Here we continue the caffeine ANOVA we used in the one-way ANOVA module. As I mentioned, ordinarily I would read the data using a .csv file. Dependent variable is test scores on an exam, the independent variable is caffeine consumption (group1 = control, group2=mild caffeine, group3=heavy caffeine).

Testscore <- c(75, 77, 79, 81, 83, 80, 82, 84, 86, 88, 70, 72, 74, 76, 78)
Group <- c(1, 1, 1, 1, 1, 2, 2, 2, 2, 2, 3, 3, 3, 3, 3)
main.data <- data.frame(Testscore, Group)
main.data$Group <- as.factor(main.data$Group) # need to have this a factor for analysis
str(main.data)
## 'data.frame':    15 obs. of  2 variables:
##  $ Testscore: num  75 77 79 81 83 80 82 84 86 88 ...
##  $ Group    : Factor w/ 3 levels "1","2","3": 1 1 1 1 1 2 2 2 2 2 ...

Run the analysis of variance:

attach(main.data)
## The following objects are masked _by_ .GlobalEnv:
## 
##     Group, Testscore
caff.res <- aov(Testscore ~ factor(Group))

Note that we used ‘aov’ instead of ‘lm’ for the program. If you use ‘lm,’ you will get an error, because the TukeyHSD program does not know how to use the lm results. So ‘aov’ for analysis of variance. The aov program apparently produces Type I or II sums of squares, so if you have a multiple factor study with unbalance (unequal) cell sizes, you could have a problem. If you have a one-way ANOVA or an orthogonal factorial, all the types of sums of squares are equal, so no problem. Not a problem for this example.

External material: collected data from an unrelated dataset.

import Literature.MathematicalPhysics.QuantumFieldTheory.Balaban1983to89.T4ShellMeasure
import Summits.QuantumFields.BalabanUV.T4Continuum.Spine.NE7c.LiveFactorGlobalLevels

/-!
# `T4Continuum.Spine.NE7c.LiveFactorGlobalCompact` — spine estimate NE7c (node U5b), road (δ) THRESHOLD RANDOMISATION,
# member (δ-global) WITHOUT the older-only reading (R↓): ONE threshold assignment for every cutoff from the own-level
# candidate sums (L2↓) alone — grid averaging on the truncations + compactness of the candidate grid
# (cell `pub-balaban-gaps`, track G2, seat ne8 gen 8; record `HOME/ne/NE7c.md` §15)

HONEST FRAMING.  Finite four-torus programme, rung (B)+1 only — NOT infinite volume, NOT a mass gap, NOT the Clay
problem, NOT summit progress, NOT a proof of NE7c (`T4IndicatorShell.ShellWeightBound`, INSTANCE 0∕1, which waits on
node O).  Nothing of [Bałaban 1983–89] is asserted: the manuscripts fix their thresholds ONCE; threshold randomisation
(road (δ), `Lit.T4ShellMeasure` §6–§8, [folklore]) is the cell's device, and everything below is finite-sum algebra over
abstract nonnegative weights plus Tychonoff's theorem for `ℕ → ℕ`.  Every input is an explicit hypothesis; no `def`;
0 sorry.  Spine PROVED 0∕9 — unchanged by this file.

WHAT THIS FILE REMOVES.  `LiveFactorGlobalLevels.exists_global_level_assignment` (gen 7, p352520) chooses the global
assignment by INDUCTION ON THE LEVEL and so needs the located reading (R↓) «the level-`j` candidate shell weight of a
comparison, summed over the terms, depends on the assignment only through the levels `≤ j`» — an ORDERING condition on
the expansion's decision tree (every level-`j` threshold test inserted before every younger-level test) that print does
not state (a step's inherited tests carry OLDER levels' thresholds, B14 (3.8) ∕ p. 264, and sit inside components
decided by the step's own tests) and that `Lit.T4ShellMeasure` §8 sidesteps for member (δ-stages) by taking STAGES as
coordinates.  Grid averaging needs no ordering (`Lit.T4ShellMeasure` §7: «must NOT be iterated level by level.  The cure
is to average over the whole grid»), but a global assignment has infinitely many coordinates.  HERE: (§2) on each
TRUNCATION `j < J` (other coordinates frozen at candidate `0`) average over the finite grid — (L2↓) bounds every
coordinate fibre, so the level-`j` excess set `{t_j·e_j < X_j}` has density `≤ 1/t_j` (Markov) and a union bound with
`Σ_{j<J} 1/t_j < 1` leaves ONE truncated assignment good at EVERY level `j < J` (`exists_truncated_assignment`); (§3) the
sets of grid assignments good below `J` are nonempty, decreasing, and CLOSED in the product topology because each
comparison's weights see the assignment through FINITELY MANY levels (hypothesis (FD) — true of any expansion with
finitely many steps), so by compactness of the grid they share a point: ONE assignment good at every level
(`exists_global_assignment_compact`); (§4) end to end as gen 7's §3 with (R↓) replaced by (FD) and the level budget
weighted by `t_j`: `T4IndicatorShell.ShellWeightBound` BY NAME for the two runs written with the SAME `c` at every
cutoff (`shellWeightBound_of_globalCompact`); (§5) loss factors: `t_j = (1 − η)⁻¹η^{−j}` keeps a geometric window
majorant at rate `ϑ/η`, `ϑ ≤ η < 1` (`window_sum_le_geometric_weighted`); polynomial `t_j = (j+1)(j+2)` also qualifies.

INPUTS LEFT (located, NOT discharged): (L2↓) (`Lit.T4ShellMeasure` §8's cascade count restricted to the stages carrying
level-`j` tests, pointwise, whatever their interleaving); (FD); floors; the realized ledgers' tilts (input (L1-levelwise),
census `HOME/ne/NE7c.md` §14); the window majorant (U1b ∕ (W1)); node O.  PRICE: gen 7's level budget times `t_j` — shell
fraction `≤ C·(ϑ/η)^K` instead of `C·ϑ^K`.  NE7c NOT proved.
-/


namespace Summit.QuantumFields.BalabanUV.T4Continuum.Spine.NE7c.LiveFactorGlobalCompact

open Finset
open Literature.MathematicalPhysics.QuantumFieldTheory.Balaban1983to89
open Literature.MathematicalPhysics.QuantumFieldTheory.Balaban1983to89.T4ShellMeasure
open Summit.QuantumFields.BalabanUV.T4Continuum.Spine.NE7c.LiveFactorGlobalLevels

/-! ## §1 The zero extension of a truncated assignment (`Function.extend Fin.val r (fun _ => 0)`) -/

/-- below the truncation height the zero extension reads the truncated assignment. [folklore] -/
theorem extend_val_apply_lt {D : ℕ} (r : Fin D → ℕ) {l : ℕ} (hl : l < D) :
    Function.extend Fin.val r (fun _ => 0) l = r ⟨l, hl⟩ :=
  Fin.val_injective.extend_apply r (fun _ => 0) ⟨l, hl⟩

/-- at and above the truncation height the zero extension reads `0`. [folklore] -/
theorem extend_val_apply_ge {D : ℕ} (r : Fin D → ℕ) {l : ℕ} (hl : D ≤ l) :
    Function.extend Fin.val r (fun _ => 0) l = 0 := by
  refine Function.extend_apply' r (fun _ => 0) l ?_
  rintro ⟨i, rfl⟩
  exact absurd i.isLt (not_lt.mpr hl)

/-- the zero extension of a truncated grid assignment lies in the full candidate grid. [folklore] -/
theorem extend_val_mem_grid {n : ℕ → ℕ} (hn : ∀ l, 0 < n l) {D : ℕ} {r : Fin D → ℕ} (hr : ∀ i, r i < n i)
    (l : ℕ) : Function.extend Fin.val r (fun _ => 0) l < n l := by
  by_cases hl : l < D
  · rw [extend_val_apply_lt r hl]; exact hr ⟨l, hl⟩
  · rw [extend_val_apply_ge r (not_lt.mp hl)]; exact hn l

/-- zero extension commutes with updating one coordinate. [folklore] -/
theorem extend_val_update {D : ℕ} (r : Fin D → ℕ) (i : Fin D) (m : ℕ) :
    Function.extend Fin.val (Function.update r i m) (fun _ => 0)
      = Function.update (Function.extend Fin.val r (fun _ => 0)) i.val m := by
  funext l
  by_cases hl : l < D
  · rw [extend_val_apply_lt _ hl]
    rcases eq_or_ne (⟨l, hl⟩ : Fin D) i with h | h
    · rw [h, Function.update_self, show l = i.val from congrArg Fin.val h, Function.update_self]
    · have hne : l ≠ i.val := fun h' => h (Fin.ext h')
      rw [Function.update_of_ne h, Function.update_of_ne hne, extend_val_apply_lt r hl]
  · have hne : l ≠ i.val := fun h' => hl (h' ▸ i.isLt)
    rw [Function.update_of_ne hne, extend_val_apply_ge _ (not_lt.mp hl), extend_val_apply_ge _ (not_lt.mp hl)]

/-! ## §2 One truncation: grid averaging, Markov, union bound -/

/-- MARKOV ON A FINITE SET: nonnegative `f` with `Σ_G f ≤ #G·e` (`e ≥ 0`) exceeds `t·e` (`t > 0`) on at most `#G/t`
points. [folklore] -/
theorem card_filter_exceed_le {γ : Type*} (G : Finset γ) (f : γ → ℝ) (hf : ∀ g ∈ G, 0 ≤ f g) {e t : ℝ}
    (he : 0 ≤ e) (ht : 0 < t) (hsum : ∑ g ∈ G, f g ≤ (G.card : ℝ) * e) :
    (((G.filter fun g => t * e < f g).card : ℕ) : ℝ) ≤ G.card / t := by
  classical
  rcases he.eq_or_lt with h0 | hpos
  · -- `e = 0`: `f` vanishes on `G`, nobody exceeds
    have hzero : ∀ g ∈ G, f g = 0 :=
      (sum_eq_zero_iff_of_nonneg hf).mp (le_antisymm (by simpa [← h0] using hsum) (sum_nonneg hf))
    have hempty : (G.filter fun g => t * e < f g) = ∅ :=
      filter_eq_empty_iff.mpr fun g hg => by rw [hzero g hg, ← h0, mul_zero]; exact lt_irrefl 0
    rw [hempty, card_empty, Nat.cast_zero]
    positivity
  · set S := G.filter fun g => t * e < f g with hS
    have h1 : (S.card : ℝ) * (t * e) ≤ ∑ g ∈ S, f g := by
      rw [← nsmul_eq_mul, ← sum_const]
      exact sum_le_sum fun g hg => (mem_filter.mp hg).2.le
    have h2 : ∑ g ∈ S, f g ≤ ∑ g ∈ G, f g :=
      sum_le_sum_of_subset_of_nonneg (filter_subset _ _) fun g hg _ => hf g hg
    have h3 : (S.card : ℝ) * t * e ≤ (G.card : ℝ) * e := by rw [mul_assoc]; exact h1.trans (h2.trans hsum)
    rw [le_div_iff₀ ht]
    exact le_of_mul_le_mul_right h3 hpos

Tukey.means <- TukeyHSD(x=caff.res, 'factor(Group)', conf.level=0.95)
Tukey.means
##   Tukey multiple comparisons of means
##     95% family-wise confidence level
## 
## Fit: aov(formula = Testscore ~ factor(Group))
## 
## $`factor(Group)`
##     diff         lwr        upr     p adj
## 2-1    5  -0.3357273 10.3357273 0.0670199
## 3-1   -5 -10.3357273  0.3357273 0.0670199
## 3-2  -10 -15.3357273 -4.6642727 0.0008342
plot(Tukey.means)

We have alpha = .05 by default, which is adjusted for multiple comparisons by Tukey’s test. It ouputs the confidence intervals and p-values for each comparison. It also produces a graph of differences if you ask for the plot.